Twenty-two companies will make an undisclosed one-off cash payment to the families, Xinhua reported quoting the China Dairy Industry Association.

It comes as the first defendants from the food industry went on trial accused of making and selling melamine.

The industrial chemical was added to milk to make it appear high in protein.

"The enterprises offered to shoulder the compensation liability. By doing so, they hope to earn understanding and forgiveness of the families of the sickened children," Xinhua cited the Chinese dairy association as saying.

The firms have also agreed to create a fund to cover the medical bills for any potential after-effects of the poisoning, it said.

The company at the centre of the scandal, Sanlu, which has filed for bankruptcy, will be among the firms to make payments, Xinhua reported.

Sanlu is partly owned by New Zealand's Fonterra group. No other companies were listed.

So far, the courts have been rejecting lawsuits filed by families seeking compensation.

Lawyers for the families have criticised this pay-out plan, saying it was drawn up behind closed doors without the victims' input.

Dairy chain

A man accused of making 600 tonnes of "protein powder" composed mainly of melamine - with a sale value of almost $1m (685,000) - appeared in court on Friday.

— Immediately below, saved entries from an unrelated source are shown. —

/-
Copyright (c) 2026 the pub-hodgecm-mathlib formalisation cell (harness21).  Prover seat hodgecm-mathlib-K2E1-p13 (g6), Track B ∕ K2-LIT, h413 = `stmt-HodgeConjecture-24833`,
R90-TF section S8 «ContSpec-n½», S8 dealer R90-CS-plan (g3) S8-R221 (5) ∕ S8-R222 (b) ruling J-S8-UNF «`K2E1ChiUnfoldingConstantsOfRecordU3` — NAME the unit phases `ε`, the normalising
constant `C > 0` and the bad finset `S₀` of the unfolding (★ (a-2b)) and prove `hε1 hε0 hC`» — the constants OF RECORD that (V) OF RECORD (★ ED. 8 `R90S8ResGMidBlockNeBotOfRecordV8U3`,
row (iii) binders `ε hε1 hε0 S₀ C hC`) and the `hsrc` supplier head `K2E1ChiMidBlockUnfoldingAtBasePointU3` (R90-CS-p03 (g3), deal (4)) bind BY NAME.
-/
import Summits.HodgeConjecture.HodgeConjecture.Theorems.K2E1ChiIntertwiningScalarEulerProductU3   -- ★ (a-2b) p863248 (R90-CS-p03): `exists_pos_inv_measure_smul_integral_eq_chiEulerProduct_three` (its `∃ C > 0` and its `hgood` bytes)
import Summits.HodgeConjecture.HodgeConjecture.Theorems.K2E1ArchSectionLOnBigCellU3                 -- ★ p863919 (K2E1-p13 (g5)): `archUnitaryValue_neg_conj`, `sub_one_eq_neg_conj` (the `(−1)^m` of the big-cell law)
import Literature.NumberTheory.GaloisRepresentations.FrobeniusDensityTheorem                    -- ★ `finite_setOf_not_isUnramifiedIn` (only finitely many places of `L⁺` ramify in `L`)
import Literature.NumberTheory.GaloisRepresentations.HeckeCharacterCofiniteProofs               -- ★ `HeckeCharacter.isUnramifiedAt_cofinite_holds`
import Literature.NumberTheory.Rogawski1990.OneDimAutRepH                                        -- ★ `OneDimAutRepH.eψ`, `ψ_arch_apply`, `unit_ψ`
import HarnessLib

/-!
# K2·E1 ∕ R90·S8 — `K2E1ChiUnfoldingConstantsOfRecordU3`: THE CONSTANTS OF RECORD OF THE UNFOLDING — the bad finset `S₀`, the Haar constant `C > 0`, the unit phases `ε_w`

Cell `pub/hodgecm-mathlib`, crux h413 = `stmt-HodgeConjecture-24833`, route of record `HCCMUnconditional`; R90-TF section S8 «ContSpec-n½», road R2-χ₃ ((V) OF RECORD row (iii): the
amplitude `A z := (C·∏_{v∈S₀} ν_v(𝒪_v³)⁻¹ • ∫ 𝟙_{B_v(𝔫)}·Q_v^{−z}) · ∫_{L_∞}∫_{L⁺_∞} (∏_w ε_w·archUnitaryValue m_w 0 ζ_w·((2+ζ_w)∕ζ_w)^{p_w}·((2+conj ζ_w)∕conj ζ_w)^{q_w})·ARCH₃^{−z}` and
its visible constants `ε hε1 hε0 S₀ C hC`; S8 dealer ruling J-S8-UNF, S8-R222 (b)).  DEFINITIONS + THEOREMS (three `def`s, each the literal object the (V) binder is instantiated with; no
`instance`, no notation, no named-fact hypothesis, no `sorry`; default heartbeats); lane `--kind definition --supports stmt-HodgeConjecture-24833 --as helper` (count-neutral).  CLOSES NO
SOCKET: it fixes, BY NAME, the three constants the (V)-seam binders `S₀`, `C`, `ε` are instantiated with, and proves the three visible letters `hε1 hε0 hC` about them; the `hsrc` row
itself (the unfolding identity at the moved base point `g₁ = ι_f(w₀^{S₀})`) is R90-CS-p03's supplier head, which imports this file (ruling: «CS-p03 imports p13's constants file, not the reverse»).

THE MATHEMATICS ([MoeglinWaldspurger1995] II.1.6–II.1.7, IV.1.11; [Rogawski1990] §13.9 p. 229; [TateThesis1967] Thm 3.3.1; [Patrikis2019] §2.1).  The intertwining scalar of the mid-block
witness unfolds (★ (a-2b)) as `q(z) = C·(∫∫ A_∞)·(∏_{v∈S₀} m_v(z))·c_χ^S(z)` on `2 < Re z`, for ONE Haar constant `C > 0` and EVERY finset `S₀` off which all places are good (`hgood`: `v` unramified
in `L∕L⁺`, `|2|_v = 1`, `δ` a unit above `v`, the character unramified above `v`).
* §1 **`S₀` OF RECORD** (ruling J-S8-UNF: «places under supp `𝔫` ∪ {v ∣ 2} ∪ {δ non-unit} ∪ {ramified}»): `unfoldingBadPlaces hδ h𝔫` — a `Finset` by the ★ cofinite suppliers
  (`finite_setOf_not_isUnramifiedIn`, `eventually_valued_algebraMap_eq_one`, `eventually_forall_placesOver`) and Mathlib `Ideal.finite_factors`; `good_of_not_mem_unfoldingBadPlaces` (the
  four clauses off `S₀`), `under_mem_unfoldingBadPlaces_of_dvd`, and **`hgood_unfoldingBadPlaces`** = ★ (a-2b)'s `hgood` BYTES for every Hecke character `φ` whose ramification divides `𝔫`.
* §2 **`C` OF RECORD**: `unfoldingHaarConst …` := THE `∃ C > 0` of ★ (a-2b), chosen once (`Classical.choose`); `unfoldingHaarConst_pos`, **`ofReal_unfoldingHaarConst_ne_zero`** (= (V)'s `hC`
  at `C := ↑(unfoldingHaarConst …)`), **`unfoldingHaarConst_spec`** (★ (a-2b)'s `∀`-body VERBATIM at the named constant — consumers never re-`obtain`).
* §3 **`ε` OF RECORD, PER PLACE** (no distinguished place): `unfoldingArchPhase ξ w := (−1)^{eψ_w}` — the value at `−1` of the archimedean component `u ↦ u^{−eψ_w}` of `ξ.ψ` (★
  `OneDimAutRepH.ψ_arch_apply`), i.e. the `w`-factor of `ξ.ψ⟨det ι_∞(ι(w₀)·u)⟩ = ξ.ψ(−1_∞, 1_f)` (`det (Φ₃·u) = −1`, ★ `det_weylLong_mul_heis`); `norm_unfoldingArchPhase` (`= 1`),
  **`unfoldingArchPhase_norm_le_one`** (`hε1`), **`unfoldingArchPhase_ne_zero`** (`hε0`), `infiniteIdeles_neg_one_mem_torus`, and THE TORUS VALUE **`ψ_neg_one_arch_eq_prod_unfoldingArchPhase`**:
  `ξ.ψ(−1_∞, 1_f) = ∏_w unfoldingArchPhase ξ w`.
* §4 **THE `(−1)^{m_w}` OF ★ p13's BIG-CELL LAW CANCELS**: `(−1)^m · conj (archUnitaryValue m 0 (1 − conj Z)) = archUnitaryValue m 0 (Z − 1)` (★ `archUnitaryValue_neg_conj` at `t = 0`), so NO
  `m_w`-dependent sign is carried by `ε`.
* SEQUEL (file (5b) `K2E1ChiUnfoldingArchPhaseOfRecordU3`, theorems only): ★ p864477's shifted big-cell law rewritten in (V)'s letters `ζ_w := −(1 + ‖X_w‖²∕2) + (Im φ_w(δ)·s_w(t))·I`
  with §4's cancellation, and the torus element `⟨det ι_∞((ι(w₀)·u)_∞)⟩ = (−1_∞, 1_f)`, so that `Φ^{p,q}(a) = ∏_w ε_w·archUnitaryValue m_w 0 ζ_w·((2+ζ_w)∕ζ_w)^{p_w}·((2+conj ζ_w)∕conj ζ_w)^{q_w}` —
  the (V) integrand phase for phase, nothing archimedean carried in `C`.
HONEST SCOPE.  NOT here: the identification of the torus element `⟨det ι_∞((ι(w₀)·u)_∞)⟩` with `(−1_∞, 1_f)` and the (V)-shape rewrite (file (5b)), the level `𝔫` of
record (★ p864411 `exists_levelOfRecord_dvd`, any `𝔫 ≠ 0` divisible by the bad places), and the `hsrc` row (R90-CS-p03's head over ★ (a-2b) + the pure-tensor reading of the finite witness).
HONEST LABEL: HC_CM is proved only modulo the 7 printed citations (2 remaining named inputs: hLiu418 = `stmt-HodgeConjecture-24832`, h413 = `stmt-HodgeConjecture-24833`) until rung 0
closes; REL ≠ ★ ≠ BUILT; naming pays no socket; this file asserts no named fact; count-neutral.

## References
* [MoeglinWaldspurger1995] C. Mœglin, J.-L. Waldspurger, *Spectral Decomposition and Eisenstein Series* (1995): II.1.6–II.1.7, IV.1.11.
* [Rogawski1990] J. D. Rogawski, *Automorphic Representations of Unitary Groups in Three Variables*, Ann. of Math. Stud. 123 (1990): §1.10 p. 9, §12.2 p. 174, §13.9 p. 229.
* [TateThesis1967] J. Tate, *Fourier analysis in number fields and Hecke's zeta-functions* (1967): Lemma 3.2.1, Thm 3.3.1.
* [Patrikis2019] S. Patrikis, *Variations on a theorem of Tate*, Mem. AMS 258 (2019): §2.1.
* [BorelJacquet1979] A. Borel, H. Jacquet, *Automorphic forms and automorphic representations*, Corvallis PSPM 33.1 (1979): §4.1.
-/

set_option autoImplicit false
set_option linter.dupNamespace false -- the mandated namespace repeats `HodgeConjecture.HodgeConjecture`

Milk for sale in a shop in China
Kidney damage was reported in hundreds of thousands of people
On trial with him was a colleague accused of selling the powder. Four others are being tried for adding it to dairy products.

These are the first cases to come to court. Correspondents say other defendants are likely to face more serious charges, and if found guilty could be executed.

When the scandal broke in September, a chain of melamine producers and middlemen was found to have been supplying milk dealers with the product.

The dealers added the melamine to products that were then bought by major dairy companies, which failed to test the milk for purity and nutritional value.

The result was widespread poisoning of babies, the group most vulnerable to tainted milk as it was their only food source.

Kidney damage was reported in hundreds of thousands of people and at least six babies died.

The scandal has tarnished China's food industry far beyond its borders.